This Colab runs the rescorer to improve the training data used for model training in leela chess zero. Rescoring makes uses of [syzygy tablebases](https://syzygy-tables.info/), which are lists of perfect endgames for all games with less than 5 (or 6 or 7) pieces remaining on the board. If any training games end up in a position that's known in the tablebase, the rescorer will rewrite the game using the known perfect play from the tablebase so that leela can lean from a perfect endgame rather than the potential mistakes in the traning game.

Rescoring is used in the training of all the best nets for leela, and should always be used before running training for best results. Rescoring is CPU-only.

In [None]:
# Download and untar some training data to rescore

!mkdir -p /content/raw_training_data
%cd /content/raw_training_data

# change this to download whichever training runs you want, or load from google drive
! wget https://storage.lczero.org/files/training_data/test78/training-run3-test78-20220217-0717.tar
! wget https://storage.lczero.org/files/training_data/test78/training-run3-test78-20220216-1817.tar

# untar the files we just downloaded and delete the original tar files
! for f in *.tar; do tar -xf "$f"; rm "$f"; done

Check out the rescorer from Github, which is in https://github.com/Tilps/lc0 in the `rescore_tb` branch, and build from source.

In [None]:
# install build deps
! apt install ninja-build
! pip3 install meson

# checkout the repo from Github
%cd /content
!rm -rf lc0
!git clone --recurse-submodules https://github.com/Tilps/lc0.git
%cd lc0
!git checkout rescore_tb
!git pull

# start building
! ./build.sh

Download szyzygy 3-4-5 tablebases for use by the rescorer

In [None]:
! mkdir -p /content/syzygy-3-4-5
%cd /content/syzygy-3-4-5

from bs4 import BeautifulSoup
import requests
import urllib.parse

# we'll scrape https://tablebase.lichess.ovh/tables/standard/3-4-5/ 
# and download each file listed there
TABLEBASE_HOME_URL = 'https://tablebase.lichess.ovh/tables/standard/3-4-5/'

soup = BeautifulSoup(requests.get(TABLEBASE_HOME_URL).content, "html.parser")
tablebase_links = soup.select('a[href*=.rt]')
for tablebase_link in tablebase_links:
  filename = tablebase_link.attrs['href']
  url = urllib.parse.urljoin(TABLEBASE_HOME_URL, filename)
  tablebase_file = requests.get(url)
  with open(filename, "wb") as file:
      file.write(tablebase_file.content)

Next, run rescoring and save the output to `/content/rescored_training_data`.

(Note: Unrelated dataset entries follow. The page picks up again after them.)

import Summits.HubbardSuperconductivity.HubbardSuperconductivity.Theorems.WeakCouplingBCSKlLindhardEnclosureCornerMean
import Mathlib.Analysis.SpecialFunctions.Trigonometric.Deriv

/-!
# KL-MARGIN-SCAN reader (22) «kernel-lindhard-enclosure» — SLICE REGULARITY of the band difference (the hypotheses of the corner-mean lemma)

Second generic brick for the square-cell rules (chord ceiling, Jensen floor): along every horizontal or vertical line the band difference
`g(x, y) = ε_{t′}(x + q₁, y + q₂) − ε_{t′}(x, y)` (`ε_{t′}(x,y) = −2(cos x + cos y) − 4t′ cos x cos y`) is a trigonometric affine form
`A + B·cos(s + q) + C·cos s` with `|B| + |C| ≤ 4(1 + 2|t′|)`; such forms are `C²` with second derivative `−B cos(s+q) − C cos s`, bounded by
`|B| + |C|`; and for `a < b` the within-interval second derivative `iteratedDerivWithin 2 · (uIcc a b)` is bounded by the same constant at
EVERY real point (it vanishes off the closed interval).  Net: `bandDiffFn_slice_y_bound` / `bandDiffFn_slice_x_bound` deliver exactly the
`ContDiffOn` + `∀ t, |iteratedDerivWithin 2 …| ≤ 4(1+2|t′|)` hypotheses of `corner_mean_error_le`, i.e. the kernel's `interpE` constant.
Honest framing: elementary calculus; nothing in this file asserts a KL margin at any `t′ ≠ 0`, `K₃`, `U₀`, the window or B1g dominance; a
Kohn–Luttinger instability statement is not ODLRO and nothing here proves superconductivity in the Hubbard model.  (p1 g25, 2026-08-29.)
-/

noncomputable section

set_option linter.dupNamespace false

namespace Summit.HubbardSuperconductivity.HubbardSuperconductivity.Theorems.KlLindhardEnclosure

open Real Set

/-! ## §1 Trigonometric affine forms `A + B cos(s+q) + C cos s` -/

/-- First derivative of `s ↦ A + B cos(s+q) + C cos s`. -/
theorem hasDerivAt_trigAff (A B C q s : ℝ) :
    HasDerivAt (fun s => A + B * Real.cos (s + q) + C * Real.cos s) (-B * Real.sin (s + q) - C * Real.sin s) s := by
  have h1 : HasDerivAt (fun s => Real.cos (s + q)) (-Real.sin (s + q) * 1) s := ((hasDerivAt_id s).add_const q).cos
  have h2 : HasDerivAt (fun s => Real.cos s) (-Real.sin s) s := Real.hasDerivAt_cos s
  have h := ((h1.const_mul B).const_add A).add (h2.const_mul C)
  exact h.congr_deriv (by ring)

/-- Second derivative of `s ↦ A + B cos(s+q) + C cos s`. -/
theorem hasDerivAt_trigAff' (B C q s : ℝ) :
    HasDerivAt (fun s => -B * Real.sin (s + q) - C * Real.sin s) (-B * Real.cos (s + q) - C * Real.cos s) s := by
  have h1 : HasDerivAt (fun s => Real.sin (s + q)) (Real.cos (s + q) * 1) s := ((hasDerivAt_id s).add_const q).sin
  have h2 : HasDerivAt (fun s => Real.sin s) (Real.cos s) s := Real.hasDerivAt_sin s
  have h := (h1.const_mul (-B)).sub (h2.const_mul C)
  exact h.congr_deriv (by ring)

/-- `deriv` of the affine form. -/
theorem deriv_trigAff (A B C q : ℝ) :
    deriv (fun s => A + B * Real.cos (s + q) + C * Real.cos s) = fun s => -B * Real.sin (s + q) - C * Real.sin s := by
  funext s; exact (hasDerivAt_trigAff A B C q s).deriv

/-- Second `deriv` of the affine form. -/
theorem deriv_deriv_trigAff (A B C q s : ℝ) :
    deriv (deriv (fun s => A + B * Real.cos (s + q) + C * Real.cos s)) s = -B * Real.cos (s + q) - C * Real.cos s := by
  rw [deriv_trigAff]; exact (hasDerivAt_trigAff' B C q s).deriv

/-- The affine form is `C²` (indeed smooth). -/
theorem contDiff_trigAff (A B C q : ℝ) : ContDiff ℝ 2 (fun s => A + B * Real.cos (s + q) + C * Real.cos s) := by
  fun_prop

/-- The second derivative of the affine form is bounded by `|B| + |C|`. -/
theorem abs_deriv_deriv_trigAff_le (A B C q s : ℝ) :
    |deriv (deriv (fun s => A + B * Real.cos (s + q) + C * Real.cos s)) s| ≤ |B| + |C| := by
  rw [deriv_deriv_trigAff]
  have h1 := Real.abs_cos_le_one (s + q)
  have h2 := Real.abs_cos_le_one s
  calc |-B * Real.cos (s + q) - C * Real.cos s| ≤ |-B * Real.cos (s + q)| + |C * Real.cos s| := abs_sub _ _
    _ = |B| * |Real.cos (s + q)| + |C| * |Real.cos s| := by rw [abs_mul, abs_mul, abs_neg]
    _ ≤ |B| * 1 + |C| * 1 := add_le_add (mul_le_mul_of_nonneg_left h1 (abs_nonneg _)) (mul_le_mul_of_nonneg_left h2 (abs_nonneg _))
    _ = |B| + |C| := by ring

/-! ## §2 From a global second-derivative bound to the within-interval bound used by the trapezoidal rule -/

/-- For `a < b` and `φ ∈ C²(ℝ)` with `|φ''| ≤ ζ` everywhere (`0 ≤ ζ`), the within-`uIcc a b` second derivative is bounded by `ζ` at EVERY real
point (inside: it is `φ''`; outside the closed interval: it is `0`). -/
theorem abs_iteratedDerivWithin_two_le {φ : ℝ → ℝ} {a b ζ : ℝ} (hab : a < b) (hφ : ContDiff ℝ 2 φ) (hζ : 0 ≤ ζ)
    (hb : ∀ s, |deriv (deriv φ) s| ≤ ζ) (t : ℝ) : |iteratedDerivWithin 2 φ (uIcc a b) t| ≤ ζ := by
  by_cases ht : t ∈ uIcc a b
  · have hud : UniqueDiffOn ℝ (uIcc a b) := by rw [uIcc_of_le hab.le]; exact uniqueDiffOn_Icc hab
    rw [iteratedDerivWithin_eq_iteratedDeriv hud hφ.contDiffAt ht, iteratedDeriv_eq_iterate]
    simpa using hb t
  · have hcl : t ∉ closure (uIcc a b) := by rwa [uIcc_of_le hab.le, closure_Icc] at *
    have : iteratedDerivWithin 2 φ (uIcc a b) t = 0 := by
      rw [show (2 : ℕ) = 1 + 1 from rfl, iteratedDerivWithin_succ]
      exact derivWithin_zero_of_notMem_closure hcl
    rw [this, abs_zero]; exact hζ

/-- The packaged form for affine trigonometric slices: `C²` on `uIcc a b` and `|∂²| ≤ |B| + |C|` there, for `a < b`. -/
theorem trigAff_slice_bound (A B C q : ℝ) {a b : ℝ} (hab : a < b) :
    ContDiffOn ℝ 2 (fun s => A + B * Real.cos (s + q) + C * Real.cos s) (uIcc a b) ∧
    ∀ t, |iteratedDerivWithin 2 (fun s => A + B * Real.cos (s + q) + C * Real.cos s) (uIcc a b) t| ≤ |B| + |C| :=
  ⟨(contDiff_trigAff A B C q).contDiffOn,
    abs_iteratedDerivWithin_two_le hab (contDiff_trigAff A B C q) (by positivity) (abs_deriv_deriv_trigAff_le A B C q)⟩

/-! ## §3 The band difference of the kernel -/

/-- The band difference along the transfer `q = (q₁, q₂)`: `g(x,y) = ε_{t′}(x+q₁, y+q₂) − ε_{t′}(x, y)` with `ε_{t′}(x,y) = −2(cos x + cos y) − 4t′ cos x cos y`
(real coordinates; `t′` real). -/
def bandDiffFn (t' q1 q2 x y : ℝ) : ℝ :=
  (-2 * (Real.cos (x + q1) + Real.cos (y + q2)) - 4 * t' * Real.cos (x + q1) * Real.cos (y + q2)) -
    (-2 * (Real.cos x + Real.cos y) - 4 * t' * Real.cos x * Real.cos y)

/-- A vertical slice of `g` is a trigonometric affine form in `y`. -/
theorem bandDiffFn_slice_y (t' q1 q2 x : ℝ) :
    (fun y => bandDiffFn t' q1 q2 x y) = fun y => (-2 * Real.cos (x + q1) + 2 * Real.cos x) +
      (-(2 + 4 * t' * Real.cos (x + q1))) * Real.cos (y + q2) + (2 + 4 * t' * Real.cos x) * Real.cos y := by
  funext y; unfold bandDiffFn; ring

/-- A horizontal slice of `g` is a trigonometric affine form in `x`. -/
theorem bandDiffFn_slice_x (t' q1 q2 y : ℝ) :
    (fun x => bandDiffFn t' q1 q2 x y) = fun x => (-2 * Real.cos (y + q2) + 2 * Real.cos y) +
      (-(2 + 4 * t' * Real.cos (y + q2))) * Real.cos (x + q1) + (2 + 4 * t' * Real.cos y) * Real.cos x := by
  funext x; unfold bandDiffFn; ring

/-- The coefficient bound `|B| + |C| ≤ 4(1 + 2|t′|)` for the slices. -/
theorem slice_coeff_bound (t' u v : ℝ) :
    |(-(2 + 4 * t' * Real.cos u))| + |2 + 4 * t' * Real.cos v| ≤ 4 * (1 + 2 * |t'|) := by
  have h1 := Real.abs_cos_le_one u
  have h2 := Real.abs_cos_le_one v
  have e1 : |(-(2 + 4 * t' * Real.cos u))| ≤ 2 + 4 * |t'| := by
    rw [abs_neg]
    calc |2 + 4 * t' * Real.cos u| ≤ |(2 : ℝ)| + |4 * t' * Real.cos u| := abs_add_le _ _
      _ = 2 + 4 * |t'| * |Real.cos u| := by rw [abs_mul, abs_mul]; norm_num
      _ ≤ 2 + 4 * |t'| * 1 := by nlinarith [abs_nonneg t']
      _ = 2 + 4 * |t'| := by ring
  have e2 : |2 + 4 * t' * Real.cos v| ≤ 2 + 4 * |t'| := by
    calc |2 + 4 * t' * Real.cos v| ≤ |(2 : ℝ)| + |4 * t' * Real.cos v| := abs_add_le _ _
      _ = 2 + 4 * |t'| * |Real.cos v| := by rw [abs_mul, abs_mul]; norm_num
      _ ≤ 2 + 4 * |t'| * 1 := by nlinarith [abs_nonneg t']
      _ = 2 + 4 * |t'| := by ring
  linarith

/-- **VERTICAL SLICES**: for `a < b` and every `x`, `y ↦ g(x,y)` is `C²` on `uIcc a b` with within-second-derivative bounded by `4(1+2|t′|)` everywhere. -/
theorem bandDiffFn_slice_y_bound (t' q1 q2 : ℝ) {a b : ℝ} (hab : a < b) (x : ℝ) :
    ContDiffOn ℝ 2 (fun y => bandDiffFn t' q1 q2 x y) (uIcc a b) ∧
    ∀ t, |iteratedDerivWithin 2 (fun y => bandDiffFn t' q1 q2 x y) (uIcc a b) t| ≤ 4 * (1 + 2 * |t'|) := by
  rw [bandDiffFn_slice_y]
  obtain ⟨h1, h2⟩ := trigAff_slice_bound (-2 * Real.cos (x + q1) + 2 * Real.cos x) (-(2 + 4 * t' * Real.cos (x + q1)))
    (2 + 4 * t' * Real.cos x) q2 hab
  exact ⟨h1, fun t => (h2 t).trans (slice_coeff_bound t' (x + q1) x)⟩

/-- **HORIZONTAL SLICES**: for `a < b` and every `y`, `x ↦ g(x,y)` is `C²` on `uIcc a b` with within-second-derivative bounded by `4(1+2|t′|)` everywhere. -/
theorem bandDiffFn_slice_x_bound (t' q1 q2 : ℝ) {a b : ℝ} (hab : a < b) (y : ℝ) :
    ContDiffOn ℝ 2 (fun x => bandDiffFn t' q1 q2 x y) (uIcc a b) ∧
    ∀ t, |iteratedDerivWithin 2 (fun x => bandDiffFn t' q1 q2 x y) (uIcc a b) t| ≤ 4 * (1 + 2 * |t'|) := by
  rw [bandDiffFn_slice_x]
  obtain ⟨h1, h2⟩ := trigAff_slice_bound (-2 * Real.cos (y + q2) + 2 * Real.cos y) (-(2 + 4 * t' * Real.cos (y + q2)))
    (2 + 4 * t' * Real.cos y) q1 hab
  exact ⟨h1, fun t => (h2 t).trans (slice_coeff_bound t' (y + q2) y)⟩

end Summit.HubbardSuperconductivity.HubbardSuperconductivity.Theorems.KlLindhardEnclosure

end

NOTE: The rescorer will delete the original data files as it runs.

In [None]:
! mkdir -p /content/rescored_training_data/
%cd /content/raw_training_data/

# The rescorer script can't handle file globs like /content/raw_training_data/*
# So we need to do a loop in base and run it individually on each folder
! for data_dir in *; do \
  mkdir "/content/rescored_training_data/$data_dir"; \
  /content/lc0/build/release/rescorer rescore \
    --threads=2 \
    --syzygy-paths=/content/syzygy-3-4-5/ \
    --input="/content/raw_training_data/$data_dir/" \
    --output="/content/rescored_training_data/$data_dir"; \
done

And we're done! The rescored training data is now in the `rescored_training_data` folder. You can move this into Google drive to save it for later, or use it in training runs immediately.

For even better results, you can use larger tablebases. There are 6 and 7 piece tablebases available, but they take up dramatically more disk space than the 3-4-5 tablebase used here.